*EXERCISE BRIEF*
The records should be restated exactly from their first line through the line with "two-point function) [DLS1978]." in it.

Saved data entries
_ _ _ _ _
/-- **Exponent floor.** No sub-power slack with exponent `τ < 1/2` holds for all abc triples
(Stewart–Tijdeman's families beat it); equivalently `PolyConstantABC` needs `κ ≥ 1`. -/
theorem not_subPowerSlack_of_lt_half {τ : ℝ} (hτ : τ < 1 / 2) (A : ℝ) :
    ¬ ∀ a b c : ℕ, IsABCTriple a b c →
      (c : ℝ) < ((rad a b c : ℕ) : ℝ) * Real.exp (A * Real.log ((rad a b c : ℕ) : ℝ) ^ τ) := by
  intro hall
  obtain ⟨K, hK⟩ := eventually_slack_le_ST hτ A
  have hST := Literature.Barriers.ABC.EpsilonCannotBeDropped_holds 2 two_pos
  have hinf := Literature.Barriers.ABC.infinite_lowerFamily_mono
    (G₁ := fun k : ℕ => (k : ℝ) * Real.exp ((4 - 2) * Real.sqrt (Real.log (k : ℝ)) / Real.log (Real.log (k : ℝ))))
    (G₂ := fun k : ℕ => (k : ℝ) * Real.exp (A * Real.log (k : ℝ) ^ τ)) K
    (fun k hk => by
      have h := hK k hk
      apply mul_le_mul_of_nonneg_left _ (Nat.cast_nonneg k)
      apply Real.exp_le_exp.mpr
      calc A * Real.log (k : ℝ) ^ τ ≤ 2 * Real.sqrt (Real.log (k : ℝ)) / Real.log (Real.log (k : ℝ)) := h
        _ = (4 - 2) * Real.sqrt (Real.log (k : ℝ)) / Real.log (Real.log (k : ℝ)) := by norm_num)
    hST
  obtain ⟨⟨a, b, c⟩, habc, hlt⟩ := hinf.nonempty
  exact lt_asymm hlt (hall a b c habc)

end Summit.ABC.ABC.Cruxes.Target.PolyconstantOmegaSplit
import Literature.MathematicalPhysics.QuantumLattice.HubbardThermalPseudospinIsotropy
import HarnessLib

/-!
# Kubo–Kishi (6): the on-site pairing susceptibility of the half-filled repulsive Hubbard model is
# bounded by `1/(2U)` at every temperature — the Duhamel (Ward-identity) form of Zhang's pseudospin isotropy

Trunk T-QLATTICE (family `hubbard`). K. Kubo, T. Kishi, *Rigorous bounds on the susceptibilities of the
Hubbard model*, Phys. Rev. B **41** (1990) 4866–4868, Theorem 2, eq. (6) and its proof ("the pairing operator
`p_α` is transformed to `η_α S⁺_α`. The rotational invariance of `H̃` in the spin space and Theorem 1
immediately leads to inequality (6)") [KuboKishi1990]; S.-C. Zhang, Phys. Rev. Lett. **65** (1990) 120
(pseudospin `SU(2)`) [Zhang1990]; C. N. Yang, S.-C. Zhang, Mod. Phys. Lett. B **4** (1990) 759, Theorem 1
[YangZhang1990]; F. J. Dyson, E. H. Lieb, B. Simon, J. Stat. Phys. **18** (1978) 335, §3 eq. (5) (the Duhamel
two-point function) [DLS1978].

The companion file `HubbardThermalPseudospinIsotropy` proves the EQUAL-TIME isotropy
`⟨(n_x - 1)(n_y - 1)⟩_{β,K} = 2 ε_x ε_y ⟨Δ†_x Δ_y⟩_{β,K}` (`x ≠ y`) in every Gibbs state of a `K` commuting
with Yang's `η†_ε`. Here the same rotation is carried out for the DUHAMEL two-point function
`(A, B)_{β,K} = Z⁻¹ ∫₀¹ tr(A e^{-sβK} B e^{-(1-s)βK}) ds` (`Matrix.duhamel`), i.e. for susceptibilities, which
is the step Kubo–Kishi use to pass from their charge bound (5) to their pairing bound (6):

* §0 the **Ward identity** of the Duhamel function: if `Q K = K Q` then
  `([Q, A], B)_{β,K} = -(A, [Q, B])_{β,K}` (`duhamel_commutator_left_eq_neg`; cyclicity of the trace and
  `[Q, e^{-sβK}] = 0`, pointwise in `s` — `trace_commutator_sandwich_eq_neg`);
* §1 the two elementary commutators with `η†_ε = Σ_z ε_z Δ†_z` as OPERATOR identities:
  `[n_x - 1, η†_ε] = 2 ε_x Δ†_x` (`chargeDev_commutator_etaRaise`) and `[Δ_y, η†_ε] = -ε_y (n_y - 1)`
  (`pairAnnihilation_commutator_etaRaise`) (Yang 1989 eq. (4); Yang–Zhang 1990 Theorem 1);
* §2 **Duhamel pseudospin isotropy**: for `W₁`, `W₂` commuting with `η†_ε` and ALL sites `x`, `y`
  (including `x = y` — the Duhamel function is symmetrised, no contact term)
  `tr((n_x - 1) W₁ (n_y - 1) W₂) = 2 ε_x ε_y tr(Δ†_x W₁ Δ_y W₂)` (`trace_chargeDev_sandwich_eq`), summed with
  real profiles `tr(F_a W₁ F_b W₂) = 2 tr(P†_{aε} W₁ P_{bε} W₂)`, `P_c = Σ_y c_y Δ_y`, and hence
  `(F_a, F_b)_{β,K} = 2 (P†_{aε}, P_{bε})_{β,K}` whenever `η†_ε K = K η†_ε`
  (`duhamel_chargeDensityField_eq_two_mul_pair`); in particular `(F_ε, F_ε) = 2 (η†_1, η_1)`;
* §3 **Kubo–Kishi (6), PROVED from the named fact `kuboKishi_charge_gaussianDomination`** (their charge
  Gaussian domination, the hypothesis behind (5) in the tree): for `U > 0`, `μ = U/2`, a bipartite sign,
  `β > 0` and every real profile `c`,
  `Re (P†_c, P_c)_β ≤ Σ_x c_x² /(2βU)` (`kuboKishi_pairing_duhamel_le`) — with `c_x = |Λ|^{-1/2} cos(q·x)`,
  `sin(q·x)` this is the on-site pairing susceptibility bound `β(p_q, p_{-q}) ≤ const/U` of their eq. (6) at
  every wave vector (the rotation gives the constant `1/2`: both transverse components of the rotated
  pseudospin obey (10), `(S⁺, S⁻) = (Sˣ, Sˣ) + (Sʸ, Sʸ)`; Kubo–Kishi print `U⁻¹`); the uniform case
  `Re (η†_1, η_1)_β ≤ |Λ|/(2βU)` (`kuboKishi_uniformPairing_duhamel_le`) and its torus form
  (`kuboKishi_uniformPairing_duhamel_le_torus`, every dimension `d`, even `L`).

Honest scope: finite graphs, the grand-canonical Gibbs state at `μ = U/2` (half filling), nearest-neighbour
real hopping, where the `η`-symmetry is exact; an UPPER bound on the uniform/finite-`q` on-site (`s`-wave)
pair susceptibility, uniform in temperature and volume and decreasing in `U`; conditional on the published
Kubo–Kishi Gaussian domination exactly as the tree's (5); nothing here bears on `d`-wave pairing or on the
doped model.
-/

noncomputable section

open scoped Matrix.Norms.L2Operator ComplexOrder
open Finset MeasureTheory intervalIntegral

namespace Literature.MathematicalPhysics.QuantumLattice

open Matrix
import Literature.NumberTheory.EllipticCurves.UnrIntegersSqrtNegOne
import Mathlib.NumberTheory.GaussSum
import Mathlib.RingTheory.Polynomial.Cyclotomic.Roots
import Mathlib.Data.Nat.Squarefree
import HarnessLib

/-!
# Square roots of squarefree integers prime to `p` lie in `R₀ = unrIntegers p` (odd `p`), via Gauss sums

Topic `NumberTheory/EllipticCurves` (the receptacle `R₀ = unrIntegers p ⊂ ℂ_p` of the tree's BDP anticyclotomic
`p`-adic `L`-functions, `BDPAnticyclotomicPAdicLFunction.lean` §2; sibling of `UnrIntegersSqrtNegOne.lean`).
Theorem-only file (no definition, no named fact). Cells `bsd-eis` (seat `bsd-eis-cgshw` g15) / `bsd-stepL`
(plan g32 RULING 17 (C)(β): stub `stub_sqrt_mem_unrIntegers` of line `lzz` of crux 19493 `ValueContinuityAtThree`).

For an odd prime `p` and a squarefree natural number `m` with `p ∤ m`, there is `x ∈ R₀` with `x² = m`
(`exists_sq_eq_natCast_mem_unrIntegers_of_squarefree`). Printed road: `R₀ ⊇ ℤ[ζ_n : p ∤ n]` (Castella 2018 §3;
tree `mem_unrIntegers_of_pow_eq_one`), and
* for an odd prime `q ≠ p` the quadratic GAUSS SUM `g = Σ_{a mod q} (a/q) ζ_q^a ∈ ℤ[ζ_q]` has
  `g² = (−1/q)·q` (Mathlib `gaussSum_sq`; Ireland–Rosen Prop. 6.3.2), and `√−1 ∈ R₀` for odd `p`
  (`exists_sq_eq_neg_one_mem_unrIntegers`, `ζ₈²`), so `√q = g` or `√−1·g` lies in `R₀`
  (`exists_sq_eq_prime_mem_unrIntegers`);
* `√2 = ζ₈ + ζ₈⁻¹ ∈ ℤ[ζ₈] ⊂ R₀` (`exists_sq_eq_two_mem_unrIntegers`);
* a squarefree `m` is the product of its prime factors (Mathlib `Nat.prod_primeFactors_of_squarefree`).
The primitive `q`-th root of unity in `ℂ_p` is a root of the cyclotomic polynomial (`IsAlgClosed.exists_root`,
`Polynomial.isRoot_cyclotomic_iff`). HONEST FRAMING: an elementary lemma about the receptacle; proves nothing about
any `L`-function, crux or case of BSD. USE (bsd-stepL crux 19493, line lzz): with `m = |d_K|` (odd fundamental
discriminant, `3 ∤ d_K`) the bsd-eis rescale's unit `±ι'⁻¹(2)·ι'⁻¹(c_M)⁻²·ι'⁻¹(√|d_K|)⁻¹` lies in `R₀ˣ`.

References: [IrelandRosen1990] K. Ireland, M. Rosen, *A Classical Introduction to Modern Number Theory*, 2nd ed.,
§6.2 (`(ζ₈ + ζ₈⁻¹)² = 2`) and Prop. 6.3.2 (`g² = (−1)^{(p−1)/2} p`); [Castella2018] Camb. J. Math. 6 (2018) §3 p. 9 (the ring `R₀`).
-/

noncomputable section

namespace Literature.NumberTheory.EllipticCurves

open Polynomial

variable {p : ℕ} [Fact p.Prime]

/-- **A primitive `q`-th root of unity in `ℂ_p`** (`q ≥ 1`): a root of the `q`-th cyclotomic polynomial, which
has one since `ℂ_p` is algebraically closed of characteristic `0` (`Polynomial.isRoot_cyclotomic_iff`). [folklore] -/
private theorem exists_isPrimitiveRoot_padicComplex {q : ℕ} (hq : 0 < q) : ∃ ζ : ℂ_[p], IsPrimitiveRoot ζ q := by
  haveI : NeZero (q : ℂ_[p]) := ⟨by exact_mod_cast hq.ne'⟩
  have hdeg : (cyclotomic q ℂ_[p]).degree ≠ 0 := by
    rw [degree_cyclotomic]
    exact_mod_cast (Nat.totient_pos.mpr hq).ne'
  obtain ⟨ζ, hζ⟩ := IsAlgClosed.exists_root (cyclotomic q ℂ_[p]) hdeg
  exact ⟨ζ, isRoot_cyclotomic_iff.mp hζ⟩

/-- **`√q ∈ R₀` for an odd prime `q ≠ p`, `p` odd — by the quadratic GAUSS SUM.** With `ζ` a primitive
`q`-th root of unity in `ℂ_p`, `ψ_a = ζ^a` (a primitive additive character of `ℤ/q`) and `χ` the quadratic
character, `g = Σ χ(a)ψ(a) ∈ ℤ[ζ] ⊂ R₀` and `g² = χ(−1)·q` (Mathlib `gaussSum_sq`); `χ(−1) = ±1`, and in the
case `−1` multiply by `√−1 ∈ R₀` (`exists_sq_eq_neg_one_mem_unrIntegers`).
[cite: IrelandRosen1990, Prop. 6.3.2 (the square of the quadratic Gauss sum)] [cite: Castella2018, §3 (p. 9) (roots of unity of order prime to p lie in R₀)] -/
theorem exists_sq_eq_prime_mem_unrIntegers (hp2 : p ≠ 2) {q : ℕ} (hq : q.Prime) (hq2 : q ≠ 2)
    (hqp : q ≠ p) : ∃ y ∈ unrIntegers p, y ^ 2 = (q : ℂ_[p]) := by
  classical
  haveI : Fact q.Prime := ⟨hq⟩
  have hpq : ¬ p ∣ q := fun h ↦
    hqp (((Nat.prime_dvd_prime_iff_eq (Fact.out : p.Prime) hq).mp h).symm)
  obtain ⟨ζ, hζ⟩ := exists_isPrimitiveRoot_padicComplex (p := p) hq.pos
  have hζq : ζ ^ q = 1 := hζ.pow_eq_one
  -- the primitive additive character `a ↦ ζ^a` and the quadratic character with values in `ℂ_p`
  have hψ : (AddChar.zmodChar q hζq).IsPrimitive := AddChar.zmodChar_primitive_of_primitive_root q hζ
  set χ : MulChar (ZMod q) ℂ_[p] := (quadraticChar (ZMod q)).ringHomComp (Int.castRingHom ℂ_[p]) with hχ
  have hχ1 : χ ≠ 1 := by
    rw [hχ, MulChar.ringHomComp_ne_one_iff Int.cast_injective]
    exact quadraticChar_ne_one (by rw [ZMod.ringChar_zmod_n]; exact hq2)
  have hχ2 : χ.IsQuadratic := (quadraticChar_isQuadratic (ZMod q)).comp _
  have hg : gaussSum χ (AddChar.zmodChar q hζq) ^ 2 = χ (-1) * (q : ℂ_[p]) := by
    rw [gaussSum_sq hχ1 hχ2 hψ, ZMod.card q]
  -- the Gauss sum lies in `R₀`
  have hgR : gaussSum χ (AddChar.zmodChar q hζq) ∈ unrIntegers p := by
    unfold gaussSum
    refine sum_mem fun a _ ↦ mul_mem ?_ ?_
    · rcases hχ2 a with h | h | h <;> rw [h]
      · exact zero_mem _
      · exact one_mem _
      · exact neg_mem (one_mem _)
    · rw [AddChar.zmodChar_apply]
      exact pow_mem (mem_unrIntegers_of_pow_eq_one hq.pos hpq hζq) _
  -- `χ(−1) = ±1`
  have hχm1 : χ (-1) = 1 ∨ χ (-1) = -1 := by
    rcases hχ2 (-1) with h | h | h
    · exfalso
      have h1 : χ (-1) * χ (-1) = 1 := by rw [← map_mul, neg_one_mul, neg_neg, MulChar.map_one]
      rw [h, zero_mul] at h1
      exact zero_ne_one h1
    · exact Or.inl h
    · exact Or.inr h
  rcases hχm1 with h1 | h1
  · exact ⟨gaussSum χ (AddChar.zmodChar q hζq), hgR, by rw [hg, h1, one_mul]⟩
  · obtain ⟨i, hiR, hi2⟩ := exists_sq_eq_neg_one_mem_unrIntegers (p := p) hp2
    refine ⟨i * gaussSum χ (AddChar.zmodChar q hζq), mul_mem hiR hgR, ?_⟩
    rw [mul_pow, hi2, hg, h1]
    ring

/-- **`√2 ∈ R₀` for odd `p`**: `√2 = ζ₈ + ζ₈⁻¹` with `ζ₈ ∈ R₀` a primitive 8-th root of unity
(`exists_pow_four_eq_neg_one_mem_unrIntegers`: `ζ⁴ = −1`, so `ζ² + ζ⁻² = 0` and `(ζ + ζ⁻¹)² = 2`).
[cite: IrelandRosen1990, §6.2 (τ = ζ₈ + ζ₈⁻¹ has τ² = 2)] -/
theorem exists_sq_eq_two_mem_unrIntegers (hp2 : p ≠ 2) : ∃ y ∈ unrIntegers p, y ^ 2 = (2 : ℂ_[p]) := by
  obtain ⟨ζ, hζR, h4⟩ := exists_pow_four_eq_neg_one_mem_unrIntegers (p := p) hp2
  have hζ0 : ζ ≠ 0 := fun h ↦ by rw [h] at h4; norm_num at h4
  have h8 : ζ ^ 8 = 1 := by
    calc ζ ^ 8 = (ζ ^ 4) ^ 2 := by ring
      _ = 1 := by rw [h4]; norm_num
  -- `ζ⁻¹ = ζ⁷ ∈ R₀`
  have hinv : ζ⁻¹ = ζ ^ 7 := by
    rw [eq_comm, ← mul_right_inj' hζ0, mul_inv_cancel₀ hζ0, ← pow_succ', h8]
  refine ⟨ζ + ζ⁻¹, add_mem hζR (by rw [hinv]; exact pow_mem hζR 7), ?_⟩
  have h2 : ζ ^ 2 * ζ ^ 2 = -1 := by rw [← pow_add]; exact h4
  have hsq : (ζ + ζ⁻¹) ^ 2 = ζ ^ 2 + 2 + (ζ ^ 2)⁻¹ := by
    field_simp
    ring
  rw [hsq]
  have hζ2 : ζ ^ 2 ≠ 0 := pow_ne_zero _ hζ0
  have hinv2 : (ζ ^ 2)⁻¹ = -ζ ^ 2 := by
    rw [eq_comm, ← mul_right_inj' hζ2, mul_inv_cancel₀ hζ2, mul_neg, h2, neg_neg]
  rw [hinv2]
  ring

/-- **`√m ∈ R₀` for a squarefree `m` with `p ∤ 2m`** (i.e. `p` odd and `p ∤ m`): `m = ∏_{q ∣ m} q` over its
prime factors (`Nat.prod_primeFactors_of_squarefree`) and each `√q` lies in `R₀` (`exists_sq_eq_prime_mem_unrIntegers`,
`exists_sq_eq_two_mem_unrIntegers`). The shape is VERBATIM the stub `stub_sqrt_mem_unrIntegers` of line `lzz` of
bsd-stepL's crux 19493 `ValueContinuityAtThree`. [cite: IrelandRosen1990, Prop. 6.3.2] [cite: Castella2018, §3 (p. 9)] -/
theorem exists_sq_eq_natCast_mem_unrIntegers_of_squarefree :
    ∀ (p : ℕ) [Fact p.Prime] (m : ℕ), Squarefree m → ¬ p ∣ 2 * m →
      ∃ x : ℂ_[p], x ∈ unrIntegers p ∧ x ^ 2 = (m : ℂ_[p]) := by
  intro p _ m hm hpm
  classical
  have hp : p.Prime := Fact.out
  have hp2 : p ≠ 2 := fun h ↦ hpm (h ▸ dvd_mul_right 2 m)
  have hpm' : ¬ p ∣ m := fun h ↦ hpm (dvd_mul_of_dvd_right h 2)
  -- a square root in `R₀` of every prime factor of `m` (and `1` elsewhere)
  have key : ∀ q : ℕ, ∃ y : ℂ_[p], y ∈ unrIntegers p ∧ (q ∈ m.primeFactors → y ^ 2 = (q : ℂ_[p])) := by
    intro q
    by_cases hqm : q ∈ m.primeFactors
    · have hq : q.Prime := Nat.prime_of_mem_primeFactors hqm
      have hqp : q ≠ p := fun h ↦ hpm' (h ▸ Nat.dvd_of_mem_primeFactors hqm)
      by_cases hq2 : q = 2
      · subst hq2
        obtain ⟨y, hyR, hy⟩ := exists_sq_eq_two_mem_unrIntegers (p := p) hp2
        exact ⟨y, hyR, fun _ ↦ by rw [hy]; norm_num⟩
      · obtain ⟨y, hyR, hy⟩ := exists_sq_eq_prime_mem_unrIntegers (p := p) hp2 hq hq2 hqp
        exact ⟨y, hyR, fun _ ↦ hy⟩
    · exact ⟨1, one_mem _, fun h ↦ absurd h hqm⟩
  choose y hyR hy2 using key
  refine ⟨∏ q ∈ m.primeFactors, y q, prod_mem fun q _ ↦ hyR q, ?_⟩
  rw [← Finset.prod_pow, Finset.prod_congr rfl fun q hq ↦ hy2 q hq, ← Nat.cast_prod,
    Nat.prod_primeFactors_of_squarefree hm]

end Literature.NumberTheory.EllipticCurves

end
_ _ _ _ _
*ANSWER TO THIS EXERCISE*
/-- **Exponent floor.** No sub-power slack with exponent `τ < 1/2` holds for all abc triples
(Stewart–Tijdeman's families beat it); equivalently `PolyConstantABC` needs `κ ≥ 1`. -/
theorem not_subPowerSlack_of_lt_half {τ : ℝ} (hτ : τ < 1 / 2) (A : ℝ) :
    ¬ ∀ a b c : ℕ, IsABCTriple a b c →
      (c : ℝ) < ((rad a b c : ℕ) : ℝ) * Real.exp (A * Real.log ((rad a b c : ℕ) : ℝ) ^ τ) := by
  intro hall
  obtain ⟨K, hK⟩ := eventually_slack_le_ST hτ A
  have hST := Literature.Barriers.ABC.EpsilonCannotBeDropped_holds 2 two_pos
  have hinf := Literature.Barriers.ABC.infinite_lowerFamily_mono
    (G₁ := fun k : ℕ => (k : ℝ) * Real.exp ((4 - 2) * Real.sqrt (Real.log (k : ℝ)) / Real.log (Real.log (k : ℝ))))
    (G₂ := fun k : ℕ => (k : ℝ) * Real.exp (A * Real.log (k : ℝ) ^ τ)) K
    (fun k hk => by
      have h := hK k hk
      apply mul_le_mul_of_nonneg_left _ (Nat.cast_nonneg k)
      apply Real.exp_le_exp.mpr
      calc A * Real.log (k : ℝ) ^ τ ≤ 2 * Real.sqrt (Real.log (k : ℝ)) / Real.log (Real.log (k : ℝ)) := h
        _ = (4 - 2) * Real.sqrt (Real.log (k : ℝ)) / Real.log (Real.log (k : ℝ)) := by norm_num)
    hST
  obtain ⟨⟨a, b, c⟩, habc, hlt⟩ := hinf.nonempty
  exact lt_asymm hlt (hall a b c habc)

end Summit.ABC.ABC.Cruxes.Target.PolyconstantOmegaSplit
import Literature.MathematicalPhysics.QuantumLattice.HubbardThermalPseudospinIsotropy
import HarnessLib

/-!
# Kubo–Kishi (6): the on-site pairing susceptibility of the half-filled repulsive Hubbard model is
# bounded by `1/(2U)` at every temperature — the Duhamel (Ward-identity) form of Zhang's pseudospin isotropy

Trunk T-QLATTICE (family `hubbard`). K. Kubo, T. Kishi, *Rigorous bounds on the susceptibilities of the
Hubbard model*, Phys. Rev. B **41** (1990) 4866–4868, Theorem 2, eq. (6) and its proof ("the pairing operator
`p_α` is transformed to `η_α S⁺_α`. The rotational invariance of `H̃` in the spin space and Theorem 1
immediately leads to inequality (6)") [KuboKishi1990]; S.-C. Zhang, Phys. Rev. Lett. **65** (1990) 120
(pseudospin `SU(2)`) [Zhang1990]; C. N. Yang, S.-C. Zhang, Mod. Phys. Lett. B **4** (1990) 759, Theorem 1
[YangZhang1990]; F. J. Dyson, E. H. Lieb, B. Simon, J. Stat. Phys. **18** (1978) 335, §3 eq. (5) (the Duhamel
two-point function) [DLS1978].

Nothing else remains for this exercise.